Wali Faqih Zaman Ayatullah Uzma Imam Sayid Ali Khamenei , Rabu (21/3) sore, dalam pidatonya di perkumpulan akbar peziarah dan tetangga Haram Suci Imam Ali Ridha as di Beranda Imam Khumaini mengatakan:

“Salah satu penghalang utama –perkembangan ekonomi negara- adalah cacat-cacat asasi dalam gaya hidup kita. Ini bukan hal yang berhubungan dengan pejabat pemerintah. Melainkan berhubungan dengan kami dan kalian; setiap orang dari masyarakat.

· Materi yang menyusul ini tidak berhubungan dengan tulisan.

import Literature.AlgebraicGeometry.Frobenioids.ModelFrobenioidRatFunTransport
import Literature.AlgebraicGeometry.Frobenioids.ModelFrobenioidSelfEquivalenceRigidity
import Literature.AlgebraicGeometry.Frobenioids.BiratUnitsTransport
import HarnessLib

/-!
# [IUTchI] Cor 5.3 (i) / Ex 5.1 (v) engine: a self-equivalence of a MODEL Frobenioid transports the rational
# functions of ALL parallel linear pairs through ONE natural automorphism of `B` ([FrdI] Cor 4.10, Thm 5.2 (ii))

S. Mochizuki, *Inter-universal Teichmüller theory I*, kurims manuscript (May 2020), §5 Cor 5.3 (i) p. 144, proof l. 24–33
(«category-theoreticity of the "isomorphism `𝕄^⊛(†𝒟^⊚) ⥲ †𝕄^⊛`" of Example 5.1, (v)»), Ex 5.1 (v) pp. 127–128
([IUTchI] Cor 5.3 (i) p.144) [claim: Mochizuki2012, status: disputed] (D-0012 claim key; nothing of the series is asserted;
no side taken on [IUTchIII] Cor. 3.12).  The mathematics is S. Mochizuki, *The geometry of Frobenioids I*, Kyushu J. Math.
**62** (2008): Cor 4.10 p. 90 (`Ψ` induces `Ψ^birat`), Prop 2.2 (ii) p. 45 (transport of the rational function monoid along
LINEAR arrows), Thm 5.2 (i)/(ii) pp. 100–101 (the model Frobenioid; `O^×(A^birat) ≅ B(A_D)`) [cite: MochizukiFrdI2008, Thm. 5.2 (ii) p.101].

PROOF-ONLY (cell abc-iut, seat abc-iut-L5-t11 gen 17, row «C411-UNITS@ARITH» = BRATIO split (a), abc-iut-L5-lead RULINGS
#161 (4); 0 def / 0 instance / 0 notation / no Prop fact).  abc-iut-L1-t10's ★ `exists_comparisonData_of_equivalence`
transports `B` along an equivalence of model Frobenioids AT THE ZERO OBJECTS; the [IUTchI] Ex 5.1 (v) binder `hB` (𝔹-RATIO, ★
`Cor53iArithHratOfMonoidRigidity`) is about the units `u_f, u_g` of PARALLEL LINEAR arrows at ARBITRARY objects.  With
`T_X := ratIso_{Ψ X}⁻¹ ∘ Ψ^birat_X ∘ ratIso_X : B(X_D) ⥲ B((Ψ X)_D)` (spelled out, no definition introduced):
§ 1 `ratTransport_pull` — naturality of `T` along EVERY LINEAR arrow (uniqueness of intertwiners, isotropic type);
§ 2 `ratTransport_divB'` — `Div_B(T_X b) = (Ψ^Φ_X)^gp(Div_B b)` at every object; § 3 **`ratTransport_ratio`** — for parallel
linear `f, g : X → Y`, `u_{Ψ g} · T_X(u_f) = u_{Ψ f} · T_X(u_g)`; § 4 the zigzag `(A, α) ⟵ (A, γ) ⟶ (A, 0)`; § 5
**`exists_unitsAut_of_selfEquivalence_over_base(Iso)`** — for `Ψ` OVER THE BASE: ONE natural automorphism `ᾱ_A` of `B(A)`,
`Div_B`-compatible through a monoid automorphism of `Φ(A)`, with `u_{Ψ f} · η′_X^*(ᾱ(u_g)) = u_{Ψ g} · η′_X^*(ᾱ(u_f))` — the
(hratio) clause of `hB` WITH `ᾱ` INSERTED (`ᾱ = 1` IS `hB`).  Consumers: `Cor53iArithUnitsEndOfCor411` (ℱ^⊛(†𝒟^⊚), all
hypotheses discharged) and abc-iut-L5-t16's classical rigidity «BRIGID-KUMMER» (`ᾱ = 1`).  Nothing here asserts abc proved or refuted.
-/

noncomputable section

set_option backward.isDefEq.respectTransparency false

namespace Literature.AlgebraicGeometry.Frobenioids

open CategoryTheory Opposite

universe w v u

namespace ModelFrobenioid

Kita, dalam gaya hidup, punya berbagai masalah: salah satu dari masalah kita adalah konsumerisme. Salah satu dari masalah kita adalah boros dan berlebihan dalam belanjat. Salahs atu dari masalah kita adalah bermewah-mewahan melampaui batas. Salah satu masalah kita adalah kebangsawanan. Kebangsaawanan, sayangnya, menular dari kelas-kelas atas ke kelas-kelas bawah. Orang dari kelas menengah juga ketika ingin membuat acara undangan, ketika ingin menyelenggarakan acara perkawinan, dia menggelarnya seperti orang-orang bangsawan. Ini cacat. Ini keliru. Ini mencederai negara. Mengkonsumsi berlebihan, keinginan yang berlebihan, makan yang berlebihan, belanja yang berlebihan, adalah cacat-cacat penting kita dalam gaya hidup.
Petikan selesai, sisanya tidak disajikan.